Karl Marx and Friedrich Engels, Preface to the 1872 German Edition of the Manifesto of the Communist Party

Introduction

In our era, the proof of history by the practical example of the Paris Commune in the nineteenth century and that of Dr. Kwame Nkrumah’s Convention People’s Party in Ghana to create an alternative State to replace the neo-colonial state in the twentieth century provides the basic guiding principle of Revolutionary Pan-Africanism to the effect that ‘the working class cannot simply lay hold of ready-made state machinery, and wield it for its own purposes.’

In its endeavour, Revolutionary Pan-Africanism directs its arsenals at the ultimate destruction of the neo-colonial states of all existing African neo-colonies. In their stead is built a single socialist People’s Republican State of Africa under the leadership of the working class. This dual purpose to destroy and replace the existing neo-colonial state machineries is not intended as an instant action but a process of simultaneous destruction of the existing states and build-up of the new socialist united African state. Thus aims Revolutionary Pan-Africanism.
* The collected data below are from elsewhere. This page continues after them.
import Summits.CriticalPhenomena.PercolationContinuityZ3.Theorems.PercNearOneGluingNoHeavyQuantForestLawTreeBuilt
import Summits.CriticalPhenomena.PercolationContinuityZ3.Theorems.PercNearOneGluingNoHeavyQuantFarTreeMeanLeOne
import HarnessLib

/-!
# QUANT lane R8 — THE BRIDGE: `FAR for tree-built laws ⟹ Quant.FarTreeRow` and `LawDec.SDECConvClosed ⟹ Quant.FarTreeRow`
# (kernel composition of the law-level R8 architecture with the geometric tree row)

builds on p205010 (kernel theorem, internal audit signed; external expert review pending)

Support file (`--supports stmt-CriticalPhenomena-4575`), QUANT lane lead seat prim-quant-lead (gen 20), rung R8 of
`run/shared/lean/prim/quant/LADDER.md`.  Theorems only, no definitions, no sorries, standard axioms.  Inputs: `ForestLaw.treeBuilt_law`
(`…QuantForestLawTreeBuilt`: the reached-relay count of a forest is `LawDec.TreeBuilt` at every floor below its marginals),
`RootDecGate.sum_mul_real_Nk_eq` (mean = Σ marginals, `…QuantFarTreeMeanLeOne`), census-2 g53's `LawDec.decAt_of_treeBuilt` (`…QuantSDEC`)
and the typer's `LawDec.tail_ge_of_decAt` (`…QuantLawDEC`).

* `LawDec.treeBuilt_row_of_sdecConvClosed` — `SDECConvClosed →` every tree-built law with `2j < mean` has `x ≤ μ{j+1..M}`.
* **`Quant.farTreeRow_of_treeBuilt_rows`** — if every tree-built law satisfies that row, then `Quant.FarTreeRow` (for every floor
  `x < 1 − t` the forest's count law is tree-built at `x`, so `x ≤ P(N ≥ j+1)`; let `x ↑ 1 − t`).  The hypothesis is the law-level
  statement every current R8 route proves things about (census-2's SL / SDEC closure conjectures, the DEC-certificate architecture);
  no new `Prop` is introduced for it.
* **`Quant.farTreeRow_of_sdecConvClosed : LawDec.SDECConvClosed → Quant.FarTreeRow`** — the tree row of R8 is now ONE law-level
  closure conjecture away in the kernel (conditional result; `SDECConvClosed` is `@[conjecture]`, exact-LP evidence 0 / 16 689 + 327
  pairs, census-2 g53).  HONEST STATUS: `Quant.FarTreeRow` itself remains OPEN; nothing here proves `SDECConvClosed` or DIB\*.

[this work]; architecture prim-quant-census-2 g49/g53 (this lane); product measure [cite: Grimmett1999, §1.3 p. 10]; the gluing rows
served [cite: KozmaNitzan2024, Conjecture 3 (p. 15)].
-/

noncomputable section

namespace Summit.CriticalPhenomena.PercolationContinuityZ3.Theorems

namespace Quant

/-! ### 4. The bridge theorems: FAR for tree-built laws ⟹ `Quant.FarTreeRow`; `SDECConvClosed ⟹ Quant.FarTreeRow` -/

section Bridge

open Finset MeasureTheory
open Literature.Probability.LatticeModels
open Literature.Probability.Percolation
open scoped Classical

/-- **`SDECConvClosed` ⟹ the FAR row for every tree-built law**: a `TreeBuilt x M μ` law with `2j < mean` has
`x ≤ μ{j+1, …, M}` (census-2 g53's `decAt_of_treeBuilt` at the dominant layer `j`, then `LawDec.tail_ge_of_decAt`). [this work] -/
theorem LawDec.treeBuilt_row_of_sdecConvClosed (hC : LawDec.SDECConvClosed) {x : ℝ} {M : ℕ} {μ : ℕ → ℝ}
    (h : LawDec.TreeBuilt x M μ) (j : ℕ) (hdom : (2 * j : ℝ) < ∑ h ∈ Finset.range (M + 1), (h : ℝ) * μ h) :
    x ≤ ∑ h ∈ Finset.Ico (j + 1) (M + 1), μ h :=
  LawDec.tail_ge_of_decAt x j M μ (LawDec.treeBuilt_sdec hC h).2.1.le (LawDec.decAt_of_treeBuilt hC h j) hdom

/-- **THE BRIDGE.**  If every tree-built law (`LawDec.TreeBuilt x M μ`: the closure of `δ₀`, `δ₁` under independent sums,
Bernoulli gating with the floor multiplied by the gate, and floor-lowering) satisfies the far-relay row
"`2j < mean ⟹ x ≤ μ{j+1, …, M}`", then `Quant.FarTreeRow` holds.  Proof: the reached-relay count of the forest is tree-built at
every floor `x < 1 − t` (`ForestLaw.treeBuilt_law`; marginals `≥ 1 − t`), its mean is `Σ_a ∏_{P a} q` (`RootDecGate.sum_mul_real_Nk_eq`),
so `x ≤ P(N ≥ j+1)` for every such `x`, whence `1 − t ≤ P(N ≥ j+1)`. [this work] -/
theorem farTreeRow_of_treeBuilt_rows
    (H : ∀ (x : ℝ) (M : ℕ) (μ : ℕ → ℝ), LawDec.TreeBuilt x M μ → ∀ j : ℕ,
      (2 * j : ℝ) < ∑ h ∈ Finset.range (M + 1), (h : ℝ) * μ h → x ≤ ∑ h ∈ Finset.Ico (j + 1) (M + 1), μ h) :
    FarTreeRow := by
  intro m P _ htrans hchain q A j t hbudget hmarg
  -- mean of the count law = sum of the marginals
  have hmean : ∑ h ∈ Finset.range (A.card + 1), (h : ℝ) *
      (prodBernoulli q).real {ω : Set (Fin m) | (A.filter fun a => ((P a : Finset (Fin m)) : Set (Fin m)) ⊆ ω).card = h} =
      ∑ a ∈ A, ∏ y ∈ P a, (q y : ℝ) := by
    have e := RootDecGate.sum_mul_real_Nk_eq q A P (fun _ => ()) ()
    simp only [Finset.filter_true] at e
    exact e
  -- tail of the count law = the heavy event
  have htail : ∑ h ∈ Finset.Ico (j + 1) (A.card + 1),
      (prodBernoulli q).real {ω : Set (Fin m) | (A.filter fun a => ((P a : Finset (Fin m)) : Set (Fin m)) ⊆ ω).card = h} =
      (prodBernoulli q).real {ω : Set (Fin m) | j + 1 ≤ (A.filter fun a => ((P a : Finset (Fin m)) : Set (Fin m)) ⊆ ω).card} := by
    have key := sum_measureReal_preimage_singleton (μ := prodBernoulli q) (Finset.Ico (j + 1) (A.card + 1))
      (f := fun ω : Set (Fin m) => (A.filter fun a => ((P a : Finset (Fin m)) : Set (Fin m)) ⊆ ω).card)
      (fun _ _ => MeasurableSet.of_discrete)
    have hpre : (fun ω : Set (Fin m) => (A.filter fun a => ((P a : Finset (Fin m)) : Set (Fin m)) ⊆ ω).card) ⁻¹'
        (↑(Finset.Ico (j + 1) (A.card + 1)) : Set ℕ) =
        {ω : Set (Fin m) | j + 1 ≤ (A.filter fun a => ((P a : Finset (Fin m)) : Set (Fin m)) ⊆ ω).card} := by
      ext ω
      simp only [Set.mem_preimage, Finset.coe_Ico, Set.mem_Ico, Set.mem_setOf_eq]
      exact ⟨fun h => h.1, fun h => ⟨h, Nat.lt_succ_of_le (Finset.card_filter_le _ _)⟩⟩
    rw [hpre] at key
    exact key
  -- some relay exists (the budget is positive)
  have hA : A.Nonempty := by
    rw [Finset.nonempty_iff_ne_empty]
    rintro rfl
    rw [Finset.sum_empty] at hbudget
    have : (0 : ℝ) ≤ 2 * j := by positivity
    linarith
  obtain ⟨a₀, ha₀⟩ := hA
  rw [RootDecGate.real_light_eq_one_sub]
  suffices key : 1 - t ≤ (prodBernoulli q).real
      {ω : Set (Fin m) | j + 1 ≤ (A.filter fun a => ((P a : Finset (Fin m)) : Set (Fin m)) ⊆ ω).card} by linarith
  rw [← htail]
  refine le_of_forall_lt_imp_le_of_dense fun x hx => ?_
  by_cases hx0 : x ≤ 0
  · exact hx0.trans (Finset.sum_nonneg fun h _ => measureReal_nonneg)
  · have hx0' : 0 < x := lt_of_not_ge hx0
    have hfloor : ∀ a ∈ A, x < ∏ y ∈ P a, (q y : ℝ) := fun a ha => by linarith [hmarg a ha]
    have hx1 : x < 1 :=
      (hfloor a₀ ha₀).trans_le (Finset.prod_le_one (fun y _ => (q y).2.1) (fun y _ => (q y).2.2))
    have hT := ForestLaw.treeBuilt_law q P htrans hchain A x hx0' hx1 hfloor
    exact H x A.card _ hT j (by rw [hmean]; exact hbudget)

/-- **`LawDec.SDECConvClosed ⟹ Quant.FarTreeRow`** — the R8 tree row follows in the kernel from census-2 g53's single law-level
closure conjecture (gate-stable DEC is closed under convolution), by `treeBuilt_row_of_sdecConvClosed` and the bridge.  With
`Quant.farRelayRow_tree_of_farTreeRow` this also gives the body of `Quant.FarRelayRow` for every tree-supported weight function. [this work] -/
theorem farTreeRow_of_sdecConvClosed (hC : LawDec.SDECConvClosed) : FarTreeRow :=
  farTreeRow_of_treeBuilt_rows fun _ _ _ hT j hdom => LawDec.treeBuilt_row_of_sdecConvClosed hC hT j hdom

end Bridge

end Quant

end Summit.CriticalPhenomena.PercolationContinuityZ3.Theorems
In pursuit of this aim Revolutionary Pan-Africanism is committed to such objectives as the existing conditions in each neo-colony might dictate and its own-created conditions arising out of its demands on the neo-colonial states. For this reason Revolutionary Pan-Africanism applies legal and extra-legal means as the said conditions might necessitate. With respect to the resort to legal forms of struggle Revolutionary Pan-Africanism focuses on and advances such gains that the working people might have forced the neo-colonial forces to concede and subsequently enshrined in the existing constitutions.

By so doing it seeks to transform those democratic gains into revolutionary instruments for the dissolution of the neo-colonial states while building the People’s Republican State of Africa. Wherever the neo-colonial states resort to physical violence to frustrate that objective, the People’s Armed Forces must confront them.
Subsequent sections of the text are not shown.